Benjamin verhuisde in 1658 naar Nederland en vestigde zich in de havenstad Rotterdam. Hier vertegenwoordigde hij het familiebedrijf in Colchester. Hij kocht grondstoffen (vlas, linnen) in en verhandelde stoffen. Hij werd een succesvol en vooraanstaand lid van de Rotterdamse burgerij. Hij beschikte over een uitgebreid sociaal netwerk en had uitstekende contacten met diplomaten, handelaren en politici. Hij mocht bekende tijdgenoten als John Locke, Algernon Sidney, Jean Le Clerc, Philip van Limborch, en Pierre Bayle tot zijn vriendenkring rekenen.
Furly was een wereldburger, een galante gesprekspartner en een standvastige idealist met een filantropische inslag. Zijn bibliotheek, waar Locke van 1683 tot 1689 aan meegewerkt had, vormde de kosmos van de zeventiende eeuw.
Daarin bevonden zich maar liefst meer dan tweehonderd woorden- en grammaticaboeken van een reeks van talen!
Naast vele vroege Quaker werken stonden ook vrijwel alle publicaties van de Nederlandse Doopsgezinde hervormer Menno Simons en werken van de Franse Protestantse hervormer Moïse Amyraut in zijn verzameling.
Hij was een belangrijke steunpilaar voor Quakers die naar het vasteland kwamen om de boodschap van het Genootschap der Vrienden te verspreiden.
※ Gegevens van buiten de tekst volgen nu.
/-- Variant of `shwL_card_inter_mul_card` with the second event determined by a block `T'`
disjoint from `T`. -/
theorem shwL_card_inter_mul_card_of_disjoint (T T' : Finset σ) (hTT' : Disjoint T T')
    (E E' : Finset (σ → Bool))
    (hE : ∀ S S' : σ → Bool, (∀ a ∈ T, S a = S' a) → (S ∈ E ↔ S' ∈ E))
    (hE' : ∀ S S' : σ → Bool, (∀ a ∈ T', S a = S' a) → (S ∈ E' ↔ S' ∈ E')) :
    (E ∩ E').card * Fintype.card (σ → Bool) = E.card * E'.card :=
  shwL_card_inter_mul_card T E E' hE fun S S' h =>
    hE' S S' fun a ha => h a (Finset.disjoint_right.1 hTT' ha)

variable {κ : Type*} [DecidableEq κ]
Hij hielp hen bij het wisselen van geld, het verkrijgen van paspoorten en reispapieren en was vaak hun tolkvertaler. In die rol ondersteunde hij verscheidene keren onder meer George Fox, William Penn
en Robert Barclay op hun reizen door Nederland en Duitsland. Benjamin Furly heeft een belangrijke bijdrage geleverd aan de ontwikkeling van de eerste Nederlandse Jaarvergadering van de Quakers. In zijn huis in Rotterdam werden ruim dertig jaar lang Quaker samenkomsten gehouden. Hij heeft vele Quaker publicaties uit het Engels en het Latijn vertaald in het Nederlands. Hij redigeerde ook de eerste twee belangrijke Quaker boeken in het Nederlands: de Versamelinge gepubliceerd in 1675 waarin ruim zestig geschriften van 27 verschillende Quakers werden samengebracht en De Oude Waarheyd Ontdekt in 1684, waarin o.m. een groot aantal (zend)brieven van George Fox en William Penn. Benjamin Furly was ook de vertaler van de brief die William Penn in het Latijn schreef aan het stadsbestuur van Emden als pleidooi voor geloofsvrijheid voor de Quakers in die stad. Een exemplaar van de Nederlandstalige versie wordt nog steeds in het stadsarchief van die Duitse stad bewaard!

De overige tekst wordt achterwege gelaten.